### Your task
The records should be restated exactly from their first line through the line with "# PercRepro —" in it.

Stored entries
import Summits.Ventures.PercRepro.S2ElevenNineK2NuFiveTwelveTop

/-!
# PercRepro — S2: Part (b) of the case `ν = 5` of the twice-scaled cell `(11, 9)` of `(13, 9)` at `K₂ = 12107` (coloops allowed) — THE CELL SIDE (p7, gen 19; sub-claim S2; the row `p = 13`)

A set `V` of nullity `6` on `12` points (a rank-`6` flat: no set of nullity `7` on `≤ 13` points), in the regime `ν = 5` (rank-`5` sets `≤ 10`, rank-`4` sets `≤ 9` points): the exact-rank lever on `V` with `N = M ／ V` a loopless matroid of nullity `3` on `8` points with the kit's counts (`6`, `46`, `4`). The trace side by the rank classes of the `j`-subsets of `V` (S2RankClasses: `Dep₄ ≤ I₃`,
`5·R₅³ ≤ 2·Dep₄`, `15·R₆³ ≤ Dep₄`, lines `≤ 3`, planes `≤ 6` points); the tail by flats at `(10, 9)` (`33403687 / 225`), the spanning
count through `V` (`≤ 267409`). `#U ≤ 98696`, `m = 407`, ratio `0.85`. **`c025_eleven_nine_k2_nu_five_twelve`**. Nothing about the cell is claimed.
Axioms: standard.
The top count `#U` is the theorem of S2ElevenNineK2NuFiveTwelveTop; here the spanning count, the tail by flats and the cell inequality.
-/

open scoped Matroid

namespace PercRepro

namespace ThmN

open Set

variable {α : Type}

/-- **Part (b) of the case `ν = 5` of the twice-scaled cell `(11, 9)` of `(13, 9)` at `K₂ = 12107` (coloops allowed)**: a set `V` of nullity `6` on `12` points (a rank-`6` flat: no set of nullity `7` on `≤ 13` points), in the regime `ν = 5` (rank-`5` sets `≤ 10`, rank-`4` sets `≤ 9` points): the exact-rank lever on `V` with `N = M ／ V` a loopless matroid of nullity `3` on `8` points with the kit's counts (`6`, `46`, `4`) (`#U ≤ 98696`, `m = 407`). -/
theorem c025_eleven_nine_k2_nu_five_twelve (M : Matroid α) [M.Finite]
    (hR : M.eRank = ((11 : ℕ) : ℕ∞)) (hn : M.E.ncard = 11 + 9)
    (hfree : ∀ e ∈ M.E, ∃ A ⊆ M.E \ {e}, e ∉ M.closure A ∧ e ∉ M.closure ((M.E \ {e}) \ A))
    (hno13 : ¬ ∃ W ⊆ M.E, W.ncard ≤ 13 ∧ W.encard = M.eRk W + 7)
    (h6 : ¬ ∃ W ⊆ M.E, W.ncard ≤ 11 ∧ W.encard = M.eRk W + 6)
    (hV : ∃ V ⊆ M.E, V.ncard = 12 ∧ V.encard = M.eRk V + 6) :
    ((phiK 13 5 - 6) / 4) * (Matroid.topCount M 11 5 : ℚ) ≤ (Matroid.midCount M 11 5 : ℚ) := by
  classical
  have hU' := c025_eleven_nine_k2_nu_five_twelve_top M hR hn hfree hno13 h6 hV
  have hd : M.E.encard = M.eRank + ((9 : ℕ) : ℕ∞) := by
    rw [hR, ← M.ground_finite.cast_ncard_eq, hn]
    push_cast
    ring
  obtain ⟨hs3, hs4, hs5⟩ := caps_eleven_nine M hd hfree
  have hEfin := M.ground_finite
  have hL0 : ∀ e ∈ M.E, ¬ M.IsLoop e := not_isLoop_of_free M hfree
  have hs : ∀ e ∈ M.E, ∀ f ∈ M.E, e ≠ f → M.eRk {e, f} = 2 := by
    intro e he f hf hef
    have h2 : (2 : ℕ∞) ≤ M.eRk {e, f} :=
      two_le_eRk_of_two_le_ncard_of_free M hfree (pair_subset he hf) (by rw [ncard_pair hef])
    have h3 : M.eRk {e, f} ≤ 2 := by
      have := M.eRk_le_encard {e, f}
      rwa [encard_pair hef] at this
    exact le_antisymm h3 h2
  have hC1 : ∀ L ⊆ M.E, M.eRk L = 2 → L.ncard ≤ 3 :=
    fun L hL hr => ncard_le_three_of_eRk_two M hs hfree hL hr
  have hflat : ∀ X ⊆ M.E, M.eRk X ≤ 5 → X.ncard ≤ 10 := fun X hX hr => by
    have := S2.ncard_le_of_eRk_le_of_not_nullity M 6 11 (by norm_num) h6 hX (r := 5) (by norm_num) (by exact_mod_cast hr)
    omega
  have hflat' : ∀ X ⊆ M.E, M.eRk X ≤ 4 → X.ncard ≤ 9 := fun X hX hr => by
    have := S2.ncard_le_of_eRk_le_of_not_nullity M 6 11 (by norm_num) h6 hX (r := 4) (by norm_num) (by exact_mod_cast hr)
    omega
  -- the set `V`: `12` points of nullity `6` (rank `6`), a flat
  obtain ⟨V, hV, hw, hVk⟩ := hV
  have hVfin0 : V.Finite := hEfin.subset hV
  have hVne : M.eRk V ≠ ⊤ := ((M.eRk_le_encard V).trans_lt hVfin0.encard_lt_top).ne
  have hr : M.eRk V = ((6 : ℕ) : ℕ∞) := by
    have h := hVk
    rw [← hVfin0.cast_ncard_eq, hw] at h
    have h2 : ((12 : ℕ) : ℕ∞) = ((6 : ℕ) : ℕ∞) + 6 := by norm_num
    rw [h2] at h
    exact (WithTop.add_right_cancel (by decide) h).symm
  have hVcl : M.closure V = V := by
    refine le_antisymm ?_ (M.subset_closure V hV)
    intro x hx
    by_contra hxV
    have hxE : x ∈ M.E := M.closure_subset_ground V hx
    apply hno13
    refine ⟨insert x V, Set.insert_subset hxE hV, ?_, ?_⟩
    · rw [Set.ncard_insert_of_notMem hxV hVfin0]; omega
    · rw [Set.encard_insert_of_notMem hxV, ← M.eRk_closure_eq, M.closure_insert_eq_of_mem_closure hx,
        M.eRk_closure_eq, hVk]
      ring
  have hVE : V ⊆ M.E := hV
  have hS := S2.ncard_spanning_le_of_nullity M hVE hd hVk
  rw [hn, hw] at hS
  have hS' : {X : Set α | X ⊆ M.E ∧ M.eRk X = M.eRank}.ncard ≤ 267409 := hS.trans (by decide)
  have hA := ncard_eRk_le_five_le_flats M 11 9 (by norm_num) hR hn hfree 10 9 hflat hflat' (by norm_num) (by norm_num)
    (by norm_num) (by norm_num) 16 138 1012 hs3 hs4 hs5
  have hA' : ({X : Set α | X ⊆ M.E ∧ M.eRk X ≤ 5}.ncard : ℚ) ≤ 33403687 / 225 := by
    norm_num [Finset.sum_range_succ, Nat.choose] at hA
    linarith only [hA]
  exact c025_core_five_cell_of_counts_xqictq5g M 11 9 (by norm_num) hR hn 98696 hU' _ hA' 267409 hS'
    12107 (by norm_num) ((phiK 13 5 - 6) / 4) (by rw [phiK_thirteen_five]; norm_num) ⟨407, by norm_num, by norm_num, by norm_num⟩

end ThmN

end PercRepro
import Summits.ResolutionOfSingularities.ResolutionOfSingularities.Theorems.HilbertSamuelEliminationSigmaMaxModificationsCorridor3WLadderShadowMDefs
import HarnessLib

/-!
# [OURS · L1 W4.2] MODULE `Corridor3WLadderShadowM` (crux chain w42, card C′ v3 MOVING splice) — part 2/2: the PROVED theorems

PROVENANCE / SPLIT FOR THE GATE (typer res-type-067): see `…Corridor3WLadderShadowMDefs` (part 1/2). This module = the PROVED
theorems of PART 1 of res-L1-w42-idea-1's `Sketch-L1-idea-1-C3.lean` (sha16 `ea42ede6917f0ca2`), byte-identical, original order, same
namespace: §1 `eq_of_noStep` / `exists_strictPlay` / `eventually_const_of_wf`, §2 `maxOriginNoMovingNearChainAtQ_of_shadowLawM` +
doors `wtop3PointedM_of_shadowLawM` / `wtop3NonpointedM_of_shadowLawM` (conclude the tree's rows `Moving.Wtop3PointedM p` /
`Moving.Wtop3NonpointedM p` LITERALLY, no liveness hypothesis), §5 `wtop3PointedM_of_cPrime` / `wtop3NonpointedM_of_cPrime`.
OURS; NOT statements of the manuscript [Hironaka2017]; AI-drafted, AI review is weaker than expert review.
-/

noncomputable section

open CategoryTheory AlgebraicGeometry TopologicalSpace Topology Polynomial
open Literature.AlgebraicGeometry.Resolution
open Summit.ResolutionOfSingularities.ResolutionOfSingularities.Theorems.CampaignW42

-- 0-warning rule of the gate (the summit namespace `ResolutionOfSingularities.ResolutionOfSingularities` is flagged by the linter)
set_option linter.dupNamespace false

namespace Summit.ResolutionOfSingularities.ResolutionOfSingularities.Theorems.SigmaMaxModificationsCorridor3.ShadowM

universe u

/-! ## §0. The tree's rows, by name -/

open Summit.ResolutionOfSingularities.ResolutionOfSingularities.Theorems.SigmaMaxModificationsCorridor3.Helpers (InScopeCQ QPointed)
open Summit.ResolutionOfSingularities.ResolutionOfSingularities.Theorems.SigmaMaxModificationsCorridor3.Moving
  (MaxOriginNoMovingNearChainAtQ Wtop3PointedM Wtop3NonpointedM)

/-! ## §1. Compressing a lax play with infinitely many genuine steps (PROVED) -/

section Compress

variable {α : Type*} (r : α → α → Prop) (f : ℕ → α)

/-- Along a stretch with no genuine step the lax play stands still. [folklore] -/
theorem eq_of_noStep (hlax : ∀ n, r (f n) (f (n + 1)) ∨ f (n + 1) = f n) {a b : ℕ} (hab : a ≤ b)
    (hno : ∀ j, a ≤ j → j < b → ¬ r (f j) (f (j + 1))) : f b = f a := by
  induction b, hab using Nat.le_induction with
  | base => rfl
  | succ b hab ih =>
    have hb : f (b + 1) = f b := by
      rcases hlax b with h | h
      · exact absurd h (hno b hab (Nat.lt_succ_self b))
      · exact h
    rw [hb]
    exact ih fun j hj hjb => hno j hj (Nat.lt_succ_of_lt hjb)

/-- **Compression** [OURS, folklore]: a lax `r`-play (each move is an `r`-step or stands still) with infinitely many `r`-steps
contains a strict `r`-play starting at the same state. -/
theorem exists_strictPlay (hlax : ∀ n, r (f n) (f (n + 1)) ∨ f (n + 1) = f n)
    (hio : ∀ n, ∃ m, n ≤ m ∧ r (f m) (f (m + 1))) :
    ∃ g : ℕ → α, g 0 = f 0 ∧ ∀ k, r (g k) (g (k + 1)) := by
  classical
  -- `φ k` = the `k`-th genuine step index
  let nxt : ℕ → ℕ := fun n => Nat.find (hio n)
  have hnxt_le : ∀ n, n ≤ nxt n := fun n => (Nat.find_spec (hio n)).1
  have hnxt_step : ∀ n, r (f (nxt n)) (f (nxt n + 1)) := fun n => (Nat.find_spec (hio n)).2
  have hnxt_min : ∀ n j, n ≤ j → j < nxt n → ¬ r (f j) (f (j + 1)) := by
    intro n j hnj hj hr
    exact (Nat.find_min (hio n) hj) ⟨hnj, hr⟩
  let φ : ℕ → ℕ := fun k => Nat.rec (nxt 0) (fun _ m => nxt (m + 1)) k
  have hφ0 : φ 0 = nxt 0 := rfl
  have hφs : ∀ k, φ (k + 1) = nxt (φ k + 1) := fun k => rfl
  refine ⟨fun k => f (φ k), ?_, ?_⟩
  · -- no step before `nxt 0`
    show f (φ 0) = f 0
    rw [hφ0]
    exact eq_of_noStep r f hlax (Nat.zero_le _) fun j hj hjb => hnxt_min 0 j hj hjb
  · intro k
    show r (f (φ k)) (f (φ (k + 1)))
    rw [hφs k]
    have hconst : f (nxt (φ k + 1)) = f (φ k + 1) :=
      eq_of_noStep r f hlax (hnxt_le _) fun j hj hjb => hnxt_min (φ k + 1) j hj hjb
    rw [hconst]
    cases k with
    | zero => rw [hφ0]; exact hnxt_step 0
    | succ k => rw [hφs k]; exact hnxt_step _

end Compress

/-- An eventually-minimal value of a well-founded relation along a non-increasing sequence: if every move is a strict
`wlt`-descent or an equality, the sequence is eventually constant. [folklore] -/
theorem eventually_const_of_wf {W : Type*} {wlt : W → W → Prop} (hwf : WellFounded wlt) (g : ℕ → W)
    (hmono : ∀ n, wlt (g (n + 1)) (g n) ∨ g (n + 1) = g n) :
    ∃ n₀, ∀ k, g (n₀ + k) = g n₀ := by
  obtain ⟨w, ⟨n₀, rfl⟩, hmin⟩ := hwf.has_min (Set.range g) ⟨g 0, 0, rfl⟩
  refine ⟨n₀, fun k => ?_⟩
  induction k with
  | zero => rfl
  | succ k ih =>
    rcases hmono (n₀ + k) with h | h
    · exact absurd (ih ▸ h) (hmin _ ⟨n₀ + k + 1, rfl⟩)
    · rw [Nat.add_succ, h, ih]

/-! ## §2 (continued). The PROVED reduction and the doors -/

/-- **REDUCTION (PROVED): a reading-valued shadow law gives the `Q`-restricted MOVING maximal-origin row.**
Proof: choose readings along the chain by the laws (dependent choice); the rank sequence is a lax descent in a well-founded
order, hence eventually constant; from then on genuine steps are shadow moves and waiting steps stand still; the chain is MOVING
(blown up infinitely often — data of the row), so compress (§1) to a strict good play; `terminates`. [folklore] -/
theorem maxOriginNoMovingNearChainAtQ_of_shadowLawM {p N : ℕ} {Q : ℕ → (ℕ → ℕ) → ∀ X : Scheme.{u}, X → Prop}
    {G : MarkedStage.{u} → Prop} (L : ShadowLawM.{u} p N Q G) :
    MaxOriginNoMovingNearChainAtQ p N Q G := by
  classical
  intro R hF hA ν X hX x hx hq
  rintro ⟨c, h0, hstep, hG, hio⟩
  have hscope : ∀ n, InScopeCQ p R N ν Q (c n) := by
    intro n
    induction n with
    | zero => exact ⟨X, hX, x, hx, hq, h0⟩
    | succ n ih =>
      obtain ⟨X', h', x', hx', hq', hr⟩ := ih
      exact ⟨X', h', x', hx', hq', hr.tail (hstep n)⟩
  -- dependent choice of readings
  have hsucc : ∀ n (st : L.St), L.reads R ν (c n) st → ∃ st', L.reads R ν (c (n + 1)) st' ∧
      (((c n).IsBlownUp R N ν → (L.step st st' ∧ (L.wlt (L.rk st') (L.rk st) ∨ L.rk st' = L.rk st)) ∨
        L.wlt (L.rk st') (L.rk st)) ∧ (¬ (c n).IsBlownUp R N ν → st' = st)) := by
    intro n st hst
    by_cases hb : (c n).IsBlownUp R N ν
    · obtain ⟨st', hst', h⟩ := L.law_moving R hF hA ν (c n) (c (n + 1)) (hscope n) (hG n) (hG (n + 1)) (hstep n) hb st hst
      exact ⟨st', hst', fun _ => h, fun h' => absurd hb h'⟩
    · exact ⟨st, L.law_waiting R hF hA ν (c n) (c (n + 1)) (hscope n) (hG n) (hG (n + 1)) (hstep n) hb st hst,
        fun h' => absurd h' hb, fun _ => rfl⟩
  obtain ⟨st₀, hst₀⟩ := L.cover R hF hA ν (c 0) (hscope 0) (hG 0)
  let g : ∀ n : ℕ, {st : L.St // L.reads R ν (c n) st} :=
    fun n => Nat.rec ⟨st₀, hst₀⟩ (fun n ih => ⟨(hsucc n ih.1 ih.2).choose, (hsucc n ih.1 ih.2).choose_spec.1⟩) n
  have hg : ∀ n, ((c n).IsBlownUp R N ν → (L.step (g n).1 (g (n + 1)).1 ∧
      (L.wlt (L.rk (g (n + 1)).1) (L.rk (g n).1) ∨ L.rk (g (n + 1)).1 = L.rk (g n).1)) ∨
        L.wlt (L.rk (g (n + 1)).1) (L.rk (g n).1)) ∧ (¬ (c n).IsBlownUp R N ν → (g (n + 1)).1 = (g n).1) :=
    fun n => (hsucc n (g n).1 (g n).2).choose_spec.2
  -- the rank sequence is a lax descent, hence eventually constant
  have hmono : ∀ n, L.wlt (L.rk (g (n + 1)).1) (L.rk (g n).1) ∨ L.rk (g (n + 1)).1 = L.rk (g n).1 := by
    intro n
    by_cases hb : (c n).IsBlownUp R N ν
    · rcases (hg n).1 hb with h | h
      · exact h.2
      · exact Or.inl h
    · exact Or.inr (by rw [(hg n).2 hb])
  obtain ⟨n₀, hn₀⟩ := eventually_const_of_wf L.wf (fun n => L.rk (g n).1) hmono
  -- the tail from `n₀` is a lax play whose genuine steps are shadow moves
  have hirr : ∀ w, ¬ L.wlt w w := by
    intro w h
    obtain ⟨m, hm, hmin⟩ := L.wf.has_min {w} ⟨w, Set.mem_singleton w⟩
    rw [Set.mem_singleton_iff] at hm
    subst hm
    exact hmin _ (Set.mem_singleton _) h
  let f : ℕ → L.St := fun k => (g (n₀ + k)).1
  have hgen : ∀ j, (c (n₀ + j)).IsBlownUp R N ν → L.step (f j) (f (j + 1)) := by
    intro j hb
    rcases (hg (n₀ + j)).1 hb with h | h
    · show L.step (g (n₀ + j)).1 (g (n₀ + j + 1)).1
      exact h.1
    · exfalso
      have h1 : L.rk (g (n₀ + j)).1 = L.rk (g n₀).1 := hn₀ j
      have h2 : L.rk (g (n₀ + j + 1)).1 = L.rk (g n₀).1 := hn₀ (j + 1)
      rw [h2, ← h1] at h
      exact hirr _ h
  have hlax : ∀ k, L.step (f k) (f (k + 1)) ∨ f (k + 1) = f k := by
    intro k
    by_cases hb : (c (n₀ + k)).IsBlownUp R N ν
    · exact Or.inl (hgen k hb)
    · right
      show (g (n₀ + k + 1)).1 = (g (n₀ + k)).1
      exact (hg (n₀ + k)).2 hb
  have hio' : ∀ k, ∃ m, k ≤ m ∧ L.step (f m) (f (m + 1)) := by
    intro k
    obtain ⟨m, hm, hb⟩ := hio (n₀ + k)
    refine ⟨m - n₀, by omega, hgen (m - n₀) ?_⟩
    have hmm : n₀ + (m - n₀) = m := by omega
    rw [hmm]
    exact hb
  obtain ⟨g', hg'0, hg'⟩ := exists_strictPlay L.step f hlax hio'
  refine L.terminates g' ?_ hg'
  rw [hg'0]
  exact L.fidelity R hF hA ν (c n₀) _ (hscope n₀) (hG n₀) (by simpa [f] using (g n₀).2)

/-- **DOOR (PROVED): the W-top-pointed MOVING row of the tree from a reading-valued shadow law from pointed origins.** [folklore] -/
theorem wtop3PointedM_of_shadowLawM {p : ℕ} (L : ShadowLawM.{u} p 3 QPointed fun s => 3 ≤ s.geomDirDim) : Wtop3PointedM.{u} p :=
  maxOriginNoMovingNearChainAtQ_of_shadowLawM L

/-- **DOOR (PROVED): the W-top-NONpointed MOVING row (THE CORE) from a reading-valued shadow law from non-pointed origins.** [folklore] -/
theorem wtop3NonpointedM_of_shadowLawM {p : ℕ}
    (L : ShadowLawM.{u} p 3 (fun N ν X x => ¬ QPointed N ν X x) fun s => 3 ≤ s.geomDirDim) : Wtop3NonpointedM.{u} p :=
  maxOriginNoMovingNearChainAtQ_of_shadowLawM L

/-! ## §5 (continued). The PROVED row reductions from the C′ claims -/

/-- **ROW (PROVED reduction): `CPrime p QPointed ⇒ Moving.Wtop3PointedM p`.** [folklore] -/
theorem wtop3PointedM_of_cPrime {p : ℕ} (S : CPrime.{u} p QPointed) : Wtop3PointedM.{u} p :=
  wtop3PointedM_of_shadowLawM (shadowLawM_of_cPrime S)

/-- **CORE ROW (PROVED reduction): `CPrime p ¬QPointed ⇒ Moving.Wtop3NonpointedM p`.** [folklore] -/
theorem wtop3NonpointedM_of_cPrime {p : ℕ} (S : CPrime.{u} p fun N ν X x => ¬ QPointed N ν X x) : Wtop3NonpointedM.{u} p :=
  wtop3NonpointedM_of_shadowLawM (shadowLawM_of_cPrime S)

end Summit.ResolutionOfSingularities.ResolutionOfSingularities.Theorems.SigmaMaxModificationsCorridor3.ShadowM

end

### Exercise response
import Summits.Ventures.PercRepro.S2ElevenNineK2NuFiveTwelveTop

/-!
# PercRepro — S2: Part (b) of the case `ν = 5` of the twice-scaled cell `(11, 9)` of `(13, 9)` at `K₂ = 12107` (coloops allowed) — THE CELL SIDE (p7, gen 19; sub-claim S2; the row `p = 13`)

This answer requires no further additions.